Nació en Vinci, una aldea pobre de Toscana, cerca de Florencia y junto al río Amo. No tuvo una madre como los demás niños sino una madrastra. No tuvo un padre afectuoso sino un abuelo adusto. Su único compañero verdadero y su maestro fue su tío Francisco, diecisiete años mayor que él. Découvrez le destin mystérieux et splendide de Léonard de Vinci, tel que raconté aux enfants par l’écrivain italien Bruno Nardini.

por Bruno Nardini

Tumbado en la hierba, detrás de la casa de su abuelo, el pequeño Leonardo seguía con la mirada el vuelo de un milano que daba vueltas en torno a la torre del castillo de Vinci.

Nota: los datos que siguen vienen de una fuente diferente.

import Summits.QuantumFields.YangMills.Theorems.BalabanUVNodesN15TwoSpacingGluingCurvedKnitCovariantAveragingEtaDefect
import Summits.QuantumFields.YangMills.Theorems.BalabanUVNodesN15TwoSpacingGluingCurvedKnitCovariantLandau
import Summits.QuantumFields.YangMills.Theorems.BalabanUVNodesN15TwoSpacingGluingCurvedKnitDefectCap
import HarnessLib

/-!
# THE GLUING STEP AT TWO LATTICE SPACINGS — PROGRAMME (P-R), XI: THE TWO-GRID η-DEFECT OF THE GLUED PROPAGATORS WITH BAŁABAN's FULLY COVARIANT SUMMAND (global small-field
# gauge) — n15-c∕188 with the Landau summand live, RATE-CAPPED over n15-c∕209; the six `N_V^R` rows displayed (dag-n15-c g22, n15-c∕206; N15 = NE2, s1)

Cell `pub-ymgap`, seat `pub-ymgap-dag-n15-c` (R134 (a); HUMAN RULING D-0062), generation 22.  `bears_on: R4∕N15 · K3⁸ SpineGivenEndpointR13SepCoPHV (stmt-QuantumFields-27366)`.
Filed `--supports stmt-QuantumFields-27366 --as helper` — COUNT-NEUTRAL.  Two plumbing `def`s (`cvLandau'`, `cvNVr'`: the fine-spacing twins of n15-c∕201) + ONE theorem; 0 `sorry`;
NO new estimate.  Imports BY NAME n15-c∕188 `…CovariantAveragingEtaDefect` (its import closure: 187a∕187b, FILE 130's dictionary), n15-c∕209 `…CurvedKnitDefectCap` (★★★ `uN_idef_cvGlued_cap`, the
rate-capped FILE 123) and n15-c∕201 `…CurvedKnitCovariantLandau` (`cvNVr`, `cvT₀`; through it 197 `landauCov`).  RATE CAP: the Landau rows are asked at a rate `δ ≤ δ_cap` of the
CALLER's choosing (`δ_cap :=` the Landau letters' own rate), which is what makes them dischargeable (see 208∕209's WHY).  Nothing in the tree modified ∕ restated; 188's proof text is re-used with the six displayed rows
added by `HasMaj.add` ∕ `idef_add`.

WHY.  The `NE2PlusOperator` certificates of this road consume the η-defect of the glued pair (FILE 123 editions: 130, 138, 188, 190, …).  THIS FILE is that edition for the model of
Bałaban's FULL `Δ_a(U)` of (3.26) — `Δ_{Ad e^{iηA}} + a·Q*(U)Q(U) − D_U(I−R(U))D*_U` on both grids of the cover — with everything discharged except the Landau perturbation's own
letters (`N_V^R = D_U(I−R(U))D*_U − ∂Π∂* ⊗ 1_ι`, zero at `A = 0` by n15-c∕200): the located next analytic object of the lane, here DISPLAYED so that the node edition can be assembled.

HONEST FRAMING ∕ LIMITS.  As n15-c∕188 (MODEL carriers, global gauge, doubled-torus cover, (3.36) replaced by all mixed second differences, `Q(U)` = main term (125)); the six `N_V^R`
rows are hypotheses; NOT [Balaban1985BackgroundPropagators] Thm 3.1∕3.3∕3.14 as printed; NE2⁺ NOT PRINTED; N15 of record untouched (DISCHARGED AS CONSUMED, p687738); counts UNMOVED
(typed 28∕28); one finite 𝕋⁴ at fixed ε per index — NOT infinite volume ∕ OS ∕ mass gap ∕ Clay.  Restate-immune (no Theses import).
-/

noncomputable section

open scoped BigOperators Matrix

namespace Summit.QuantumFields.YangMills.BalabanUVNodes.N15.Gluing


open Literature.MathematicalPhysics.QuantumFieldTheory.Balaban1983to89
open Literature.MathematicalPhysics.QuantumFieldTheory.Balaban1983to89.B11SectG (BlockNorm HasMaj)
open Literature.MathematicalPhysics.QuantumFieldTheory.Balaban1983to89.T4EtaRateDefect (idef idef_add)
open Literature.MathematicalPhysics.QuantumFieldTheory.Balaban1983to89.T4EtaRateCoeffDefect (pull)
open Literature.MathematicalPhysics.QuantumFieldTheory.Balaban1983to89.B6Prop26Gluing (mulOp mulOp_apply)
open Literature.MathematicalPhysics.QuantumFieldTheory.Balaban1983to89.B6UnitTorusCarrier (unitTorusGeo unitTorusGeo_dist_nonneg)
open Literature.MathematicalPhysics.QuantumFieldTheory.Balaban1983to89.B5Prop11Plancherel (Tor fine unitVec)
open Literature.MathematicalPhysics.QuantumFieldTheory.King1986.Torus (blockOf)
open Literature.Barriers.QuantumFields (traceForm)
open Literature.MathematicalPhysics.QuantumFieldTheory.Balaban1983to89.Beta.AveragingCorrectionJets (adCLM)
open Summit.QuantumFields.YangMills.BalabanUVNodes.N15.BackgroundLayer (covLapM tCoefA tCoefC gavgM gaugeLetters_of_mean)
open Summit.QuantumFields.YangMills.BalabanUVNodes.N15.VectorPiece (bshiftEquiv kingPr kingPrV kingPrV_bshiftEquiv_pow fibre_conn_kingPrV bshiftEquiv_comm)
open Summit.QuantumFields.YangMills.BalabanUVNodes.N15.MatrixSpecies (mmulOp coordMat basisConst basisConst_nonneg liftBlk liftMap)
open Summit.QuantumFields.YangMills.BalabanUVNodes.N15.TwoGrid (chiCube abs_chiCube_le_one chiCube_kingPrV)
open Summit.QuantumFields.YangMills.BalabanUVNodes.N15.CurvedSpecies (gaugePair expTrField curvCoefC_one curvCoefA_one twoSidedLetters_curvCoef_one_of_meanGauge
  coordMat_adCLM_transpose_eq_neg_of_conjTranspose exp_smul_unitary_of_conjTranspose)
open Summit.QuantumFields.YangMills.BalabanUVNodes.N15.CovAvg (holPath norm_holPath_two_grid_le)
open Literature.NumberTheory.Sieve.SquarefreeSums (exp_sub_one_le_two_mul)

variable {d : ℕ}

/-! ## §0 The fine-spacing twins of the Landau objects -/

section FineObjects

open scoped Matrix.Norms.L2Operator

variable {mm : Type} [Fintype mm] [DecidableEq mm] {L : ℕ} [NeZero L]
variable (d) (L)

/-- THE COVARIANT LANDAU TERM at the fine spacing of the cover (n15-c∕201 `cvLandau`'s twin). [cite: Balaban1985BackgroundPropagators, (3.25)–(3.26) pp.394–395 (shape)] -/
def cvLandau' (mv kk r : ℕ) (hL : Odd L ∧ 1 < L) (a : ℝ) (ι : Type) [Fintype ι] [DecidableEq ι] (e : Matrix mm mm ℂ ≃L[ℝ] (ι → ℝ)) (U' : Fin (d + 1) → CvX' d L mv kk r hL → Matrix mm mm ℂ) :
    (CvX' d L mv kk r hL × ι → ℝ) →ₗ[ℝ] (CvX' d L mv kk r hL × ι → ℝ) :=
  Matrix.mulVecLin (CovLandau.landauCov (cvM d L mv kk hL) (L ^ r * L ^ kk) (cvT₀ e U') a)

/-- THE LANDAU PERTURBATION LETTER at the fine spacing (`cvNVr`'s twin). [cite: Balaban1985BackgroundPropagators, (3.26) p.395; Balaban1984PropagatorsI, (1.69) p.29] -/
def cvNVr' (mv kk r : ℕ) (hL : Odd L ∧ 1 < L) (a : ℝ) (ι : Type) [Fintype ι] [DecidableEq ι] (e : Matrix mm mm ℂ ≃L[ℝ] (ι → ℝ)) (U' : Fin (d + 1) → CvX' d L mv kk r hL → Matrix mm mm ℂ) :
    (CvX' d L mv kk r hL × ι → ℝ) →ₗ[ℝ] (CvX' d L mv kk r hL × ι → ℝ) :=
  cvLandau' d L mv kk r hL a ι e U' - VectorPiece.tensorId ι (TwoGrid.landauRe (cvM d L mv kk hL) (L ^ r * L ^ kk))

end FineObjects

section Defect

open scoped Matrix.Norms.L2Operator

variable {L : ℕ} [NeZero L]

Recostado junto a él, su tío Francisco le explicaba que para efectuar ese vuelo, llamado de "circunvolución", el ave aprovechaba el más leve viento. Pero el muchacho se había dormido.

Era una tarde de mayo, la tierra olía a heno y los grillos cantaban escondidos entre la hierba. Leonardo tuvo un sueño: se hallaba todavía en su cuna que la abuela Lucía había sacado al prado alejándose después. El milano, describiendo una espiral, descendía rápidamente del cielo y caía sobre él, pero no lo apresaba entre sus garras ni lo mordía con su pico curvo, sino que, agitando las alas, trataba de abrirle la boca con su cola bifurcada y, cuando lo hubo logrado, golpeaba la cola sobre sus labios y su lengua.

Leonardo se despertó gritando de miedo y se encontró sentado sobre la hierba junto a su tío Francisco.

– Qué te pasa? preguntó éste.

– Milano... balbució el muchacho, aún no convencido de que estuviera despierto . Tío, soñé con el milano.

Muchos años después, en Milán, cuando se hallaba estudiando el mecanismo del vuelo de los pájaros, Leonardo escribiría que aquél era el primer recuerdo de su infancia y que el ave rapaz era para él como un mensajero del destino.

¡Y qué misterioso y esplendente fue el destino de Leonardo!

Nació en Vinci, una aldea pobre de Toscana, cerca de Florencia y junto al río Amo. No tuvo una madre como los demás niños sino una madrastra. No tuvo un padre afectuoso sino un abuelo adusto. Su único compañero verdadero y su maestro fue su tío Francisco, diecisiete años mayor que él.

Leonardo nació el 15 de abril de 1452. Había terminado el Medioevo la época de las casas torreadas y de las comunas libres, y comenzaba la de las signorias, el gobierno de los más ricos y de los más fuertes, en tanto que las incómodas torres daban paso a la construcción de suntuosos palacios.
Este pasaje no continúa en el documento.